▶ DIRECTIONS: Each line from the first down to the one containing "rw [if_pos (mem_range.1 hi)]" should be returned exactly as it appears below.
[SUPPLIED RECORDS]
/-- Sums over a range of a function that vanishes beyond `P`. [folklore] -/
private theorem sum_range_ite_lt (h : ℕ → ℕ) {P B : ℕ} (hPB : P ≤ B) :
    ∑ i ∈ range B, (if i < P then h i else 0) = ∑ i ∈ range P, h i := by
  obtain ⟨c, rfl⟩ := Nat.exists_eq_add_of_le hPB
  rw [sum_range_add]
  have h1 : ∀ i ∈ range P, (if i < P then h i else 0) = h i := fun i hi => by
    rw [if_pos (mem_range.1 hi)]
  have h2 : ∀ i ∈ range c, (if P + i < P then h (P + i) else 0) = 0 := fun i _ => by
    rw [if_neg (by omega)]
  rw [sum_congr rfl h1, sum_congr rfl h2, sum_const_zero, add_zero]

/-- The excess layers of the competitor are exactly those of the flat stack.
[cite: MaininiSchmidt2020, Corollary 4.8 (the points of F_2 are carried along)] -/
theorem sum_compProfile_excess (h : ℕ → ℕ) (h0 : h 0 = 0) (hPB : P ≤ B) :
    ∑ i ∈ range A, h (e i) + (∑ i ∈ range B, h (e (A + i)) +
      ∑ i ∈ range B, h (if A + i < A + P then e (B + (A + i)) else 0)) =
      ∑ i ∈ range (A + B + P), h (e i) := by
  have h1 : ∑ i ∈ range B, h (if A + i < A + P then e (B + (A + i)) else 0) =
      ∑ i ∈ range B, (if i < P then h (e (A + B + i)) else 0) := by
    refine sum_congr rfl fun i _ => ?_
    by_cases hi : i < P
    · rw [if_pos (by omega), if_pos hi, show B + (A + i) = A + B + i by ring]
    · rw [if_neg (by omega), if_neg hi, h0]
  rw [h1, sum_range_ite_lt (fun i => h (e (A + B + i))) hPB, sum_range_add, sum_range_add]
  ring

end CompProfile

/-- The arithmetic of the competitor: its levels have the same total number of points.
[folklore] -/
private theorem competitor_sum_arith (w p q B φ : ℕ) :
    (w + p * q + q) * (φ * (w + p * q + p)) + B * ((w + p * q) * φ) + φ * w =
      (w + p * q + q + B + p + 1) * ((w + p * q) * φ) := by
  ring

/-- The arithmetic of the competitor: its box-cost bounds add up to the cost of the flat stack. [folklore] -/
private theorem competitor_cost_arith (w p q B φ ψ : ℕ) :
    2 * (φ * (w + p * q + p)) + (w + p * q + q) * (2 * φ + (w + p * q + p) * ψ) +
        B * (2 * φ + (w + p * q) * ψ) + (2 * φ + w * ψ) =
      2 * ((w + p * q) * φ) + (w + p * q + q + B + p + 1) * (2 * φ + (w + p * q) * ψ) := by
  ring

/-- **[MS20] Corollary 4.8 in value form — the cut-and-paste competitor.**  Dimension `d = k + 3`;
levels in `ℤ^{k+2}`; `b = [m,j]^{k+2} = m·φ`, `φ = [m,j]^{k+1}` (a short edge last).  Suppose an
optimal sorted profile with `T` levels is FLAT: its levels `i ≤ T − 2` have sizes `b + e_i` with a
non-increasing excess `e_i < φ` (a partial face layer — the lateral set `F_2` of (4.1)), the top
level being arbitrary.  Then for `p ≥ 2`, `q ≥ 1` with `pq = 2p''` even, `pq < m`,
`T ≥ m + q + 2p + 3` and `4^{c_{k+2}} h_{m,k+2} ≤ pq` we get a contradiction: the profile with
`m + q` levels `φ(m+p) + e_i` (the `p` cut levels glued as a slab of thickness `p` onto a lateral
face, plus `q` levels receiving the `pq` carved `(d−2)`-slices), the untouched levels `b + e_i`
(`p + 1` of them also carrying the excess layers of the cut levels), the carved level
`U = φ(m − pq)` and the old top level has — by `eipValue_box_two_layers_le` — cost at most that of
the flat stack MINUS the gain `#Θ(U-box) − EIP^{k+2}(#U) ≥ 1` of Lemma 3.6 (`eipValue_deficientBox_lt`:
the upper face `U = {1,…,m−pq} × [m+1]^j × [m]^{k+1−j}` is a deficient box), contradicting optimality.
[cite: MaininiSchmidt2020, Corollary 4.8 (proof) and Lemma 3.6] -/
theorem flat_profile_contradiction {m j : ℕ} (hm : 1 ≤ m) (hj : j + 1 ≤ k + 2)
    {T : ℕ} {f : ℕ → ℕ} (hf : IsOptProfile (k + 2) T f)
    (e : ℕ → ℕ) (he : Antitone e) (heφ : ∀ i, e i < pc m j (k + 1))
    (hlev : ∀ i, i < T - 1 → f i = pc m j (k + 2) + e i)
    {p q p'' : ℕ} (hp : 2 ≤ p) (hq : 1 ≤ q) (hpq : p * q = 2 * p'') (hp'' : 1 ≤ p'')
    (hpqm : p * q < m) (hT : m + q + 2 * p + 3 ≤ T) (hthr : slabThreshold (k + 2) m ≤ 2 * p'') :
    False := by
  classical
  -- names: `φ`, `b = mφ`, `ψ = Φ(φ)`, `m = w + pq`, `T = A + B + p + 2`, `A = m + q`
  set φ := pc m j (k + 1) with hφ
  have hbφ : pc m j (k + 2) = m * φ := by rw [hφ, mul_pc m j (by omega)]
  have hφpos : 0 < φ := pc_pos hm _ _
  set ψ := eipValue (k + 1) φ with hψ
  obtain ⟨w, hw⟩ : ∃ w, m = w + p * q := ⟨m - p * q, by omega⟩
  have hw1 : 1 ≤ w := by omega
  obtain ⟨B, hB⟩ : ∃ B, T = (m + q) + B + p + 2 := ⟨T - (m + q + p + 2), by omega⟩
  have hBp : p + 1 ≤ B := by omega
  set A := m + q with hA
  set r := f (T - 1) with hr
  -- the competitor
  set g := compProfile A B (p + 1) (m * φ) (φ * (m + p)) r (φ * w) e with hg
  have hrle : r ≤ m * φ + e (A + B + p) := by
    rw [hr, ← hbφ, ← hlev (A + B + p) (by omega)]; exact hf.antitone (by omega)
  have hUle : φ * w ≤ m * φ := by rw [hw]; nlinarith
  have hga : Antitone g :=
    compProfile_antitone (φ' := φ) (i₀ := A + B + p) he (fun i => (heφ i).le)
      (by nlinarith) (by omega) hrle hUle
  have hgT : g (A + B + 2) = 0 := compProfile_eq_zero' le_rfl
  have hg0 : g 0 = φ * (m + p) + e 0 := compProfile_zero (by omega)
  -- total number of points
  have hN : ∑ i ∈ range T, f i = (T - 1) * (m * φ) + ∑ i ∈ range (T - 1), e i + r := by
    rw [show T = (T - 1) + 1 by omega, sum_range_succ, show T - 1 + 1 - 1 = T - 1 by omega, ← hr]
    have : ∀ i ∈ range (T - 1), f i = m * φ + e i := fun i hi => by
      rw [hlev i (mem_range.1 hi), hbφ]
    rw [sum_congr rfl this, sum_add_distrib, sum_const, card_range, smul_eq_mul]
  have hsumg : ∑ i ∈ range (A + B + 2), g i = ∑ i ∈ range T, f i := by
    have hs := sum_compProfile (A := A) (B := B) (P := p + 1) (b := m * φ) (c := φ * (m + p))
      (r := r) (U := φ * w) (e := e) id
    simp only [id] at hs
    rw [hg, hs, sum_add_distrib, sum_add_distrib, sum_add_distrib, sum_const, sum_const, card_range,
      card_range, smul_eq_mul, smul_eq_mul, max_add_min, hN,
      show T - 1 = A + B + (p + 1) by omega]
    have hes0 := sum_compProfile_excess (A := A) (B := B) (P := p + 1) (e := e) id rfl hBp
    simp only [id] at hes0
    have key := competitor_sum_arith w p q B φ
    rw [← hw, ← hA] at key
    linarith [key, hes0]
  -- the competitor realises `N` with cost `≥ EIP^{k+3}(N) = cost of the flat stack`
  obtain ⟨D, hD⟩ := exists_isNestedMinimizerFamily (d := k + 2) (by omega)
  have hreal := eipValue_succ_le_profileCost hD hga hgT
  rw [hsumg, ← hf.cost, profileCost_def, profileCost_def, hg0, hg,
    sum_compProfile (A := A) (B := B) (P := p + 1) (b := m * φ) (c := φ * (m + p))
      (r := r) (U := φ * w) (e := e) (eipValue (k + 2))] at hreal
  -- exact cost of the flat stack
  have horig : 2 * f 0 + ∑ i ∈ range T, eipValue (k + 2) (f i) =
      2 * (m * φ + e 0) + (T - 1) * (2 * φ + m * ψ) +
        ∑ i ∈ range (T - 1), eipValue (k + 1) (e i) + eipValue (k + 2) r := by
    rw [hlev 0 (by omega), hbφ, show T = (T - 1) + 1 by omega, sum_range_succ,
      show T - 1 + 1 - 1 = T - 1 by omega, ← hr]
    have : ∀ i ∈ range (T - 1), eipValue (k + 2) (f i) =
        (2 * φ + m * ψ) + eipValue (k + 1) (e i) := fun i hi => by
      rw [hlev i (mem_range.1 hi), eipValue_pc_add_layer hm hj (heφ i).le]
    rw [sum_congr rfl this, sum_add_distrib, sum_const, card_range, smul_eq_mul]
    ring
  -- bounds of the blocks
  have hb1 : ∑ i ∈ range A, eipValue (k + 2) (φ * (m + p) + e i) ≤
      A * (2 * φ + (m + p) * ψ) + ∑ i ∈ range A, eipValue (k + 1) (e i) := by
    have : ∀ i ∈ range A, eipValue (k + 2) (φ * (m + p) + e i) ≤
        (2 * φ + (m + p) * ψ) + eipValue (k + 1) (e i) := by
      intro i _
      have h := eipValue_box_two_layers_le (k := k) hm (by omega) p (heφ i).le (Nat.zero_le _)
        (e' := 0)
      rw [add_zero, eipValue_zero_right, add_zero, mul_comm (m + p) (pc m j (k + 1))] at h
      exact h
    refine (sum_le_sum this).trans (le_of_eq ?_)
    rw [sum_add_distrib, sum_const, card_range, smul_eq_mul]
  have hb2 : ∑ i ∈ range B, eipValue (k + 2)
        (m * φ + e (A + i) + if A + i < A + (p + 1) then e (B + (A + i)) else 0) ≤
      B * (2 * φ + m * ψ) + (∑ i ∈ range B, eipValue (k + 1) (e (A + i)) +
        ∑ i ∈ range B, eipValue (k + 1) (if A + i < A + (p + 1) then e (B + (A + i)) else 0)) := by
    have : ∀ i ∈ range B, eipValue (k + 2)
          (m * φ + e (A + i) + if A + i < A + (p + 1) then e (B + (A + i)) else 0) ≤
        2 * φ + m * ψ + eipValue (k + 1) (e (A + i)) +
          eipValue (k + 1) (if A + i < A + (p + 1) then e (B + (A + i)) else 0) := by
      intro i _
      have h := eipValue_box_two_layers_le (k := k) hm (by omega) 0 (heφ (A + i)).le
        (e' := if A + i < A + (p + 1) then e (B + (A + i)) else 0)
        (by split_ifs; exacts [(heφ _).le, Nat.zero_le _])
      rw [add_zero] at h
      exact h
    refine (sum_le_sum this).trans (le_of_eq ?_)
    rw [sum_add_distrib, sum_add_distrib, sum_const, card_range, smul_eq_mul, add_assoc]
  -- the strict gain at the carved level `U` ([MS20] Lemma 3.6)
  have hU' : eipValue (k + 2) (φ * w) < 2 * φ + w * ψ := by
    have h := eipValue_deficientBox_lt k m j p'' hp'' (by omega) hthr
    obtain ⟨hc1, hc2⟩ :=
      card_deficientBox_and_perim (ℓ := m) (q := 2 * p'') (by omega) k j (by omega)
    rw [hc1, hc2, ← hpq, ← hφ, show m - p * q = w by omega] at h
    rw [hψ, eipValue_eq_cubicleCost (d := k + 1) (by omega), hφ,
      cubicleCost_pc_le_succ hm (by omega), mul_comm]
    exact h
  have hUr : eipValue (k + 2) (max r (φ * w)) + eipValue (k + 2) (min r (φ * w)) =
      eipValue (k + 2) r + eipValue (k + 2) (φ * w) := by
    rcases le_total r (φ * w) with h | h
    · rw [max_eq_right h, min_eq_left h, add_comm]
    · rw [max_eq_left h, min_eq_right h]
  have hes := sum_compProfile_excess (A := A) (B := B) (P := p + 1) (e := e) (eipValue (k + 1))
    (eipValue_zero_right _) hBp
  have key := competitor_cost_arith w p q B φ ψ
  rw [← hw, ← hA] at key
  rw [horig, hUr, show T - 1 = A + B + (p + 1) by omega] at hreal
  rw [show A + B + p + 1 = A + B + (p + 1) by ring] at key
  linarith [hreal, hb1, hb2, hU', hes, key]

end Competitor


/-! ### The level-count bound for flat profiles ([MS20] Corollary 4.8: `a_d − ℓ ≤ 4^{c_d} h_{ℓ,d} + 6`) -/

section LevelBound

variable {k : ℕ}

/-- **[MS20] Corollary 4.8, combinatorial form.**  For a flat optimal profile (as in
`flat_profile_contradiction`) and every `t ≥ 1` with `4t² < m` and `4^{c} h_{m} ≤ 4t²`:
`T ≤ m + 6t + 2` (take `p = q = 2t`). [cite: MaininiSchmidt2020, Corollary 4.8] -/
theorem flat_levels_le {m j : ℕ} (hm : 1 ≤ m) (hj : j + 1 ≤ k + 2)
    {T : ℕ} {f : ℕ → ℕ} (hf : IsOptProfile (k + 2) T f)
    (e : ℕ → ℕ) (he : Antitone e) (heφ : ∀ i, e i < pc m j (k + 1))
    (hlev : ∀ i, i < T - 1 → f i = pc m j (k + 2) + e i)
    {t : ℕ} (ht : 1 ≤ t) (htm : 4 * t ^ 2 < m) (hthr : slabThreshold (k + 2) m ≤ 4 * (t : ℝ) ^ 2) :
    T ≤ m + 6 * t + 2 := by
  by_contra hT
  refine flat_profile_contradiction hm hj hf e he heφ hlev (p := 2 * t) (q := 2 * t)
    (p'' := 2 * t ^ 2) (by omega) (by omega) (by ring) (by nlinarith) (by nlinarith) (by omega) ?_
  push_cast
  nlinarith [hthr]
[/SUPPLIED RECORDS]
▶ EXPECTED OUTPUT:
/-- Sums over a range of a function that vanishes beyond `P`. [folklore] -/
private theorem sum_range_ite_lt (h : ℕ → ℕ) {P B : ℕ} (hPB : P ≤ B) :
    ∑ i ∈ range B, (if i < P then h i else 0) = ∑ i ∈ range P, h i := by
  obtain ⟨c, rfl⟩ := Nat.exists_eq_add_of_le hPB
  rw [sum_range_add]
  have h1 : ∀ i ∈ range P, (if i < P then h i else 0) = h i := fun i hi => by
    rw [if_pos (mem_range.1 hi)]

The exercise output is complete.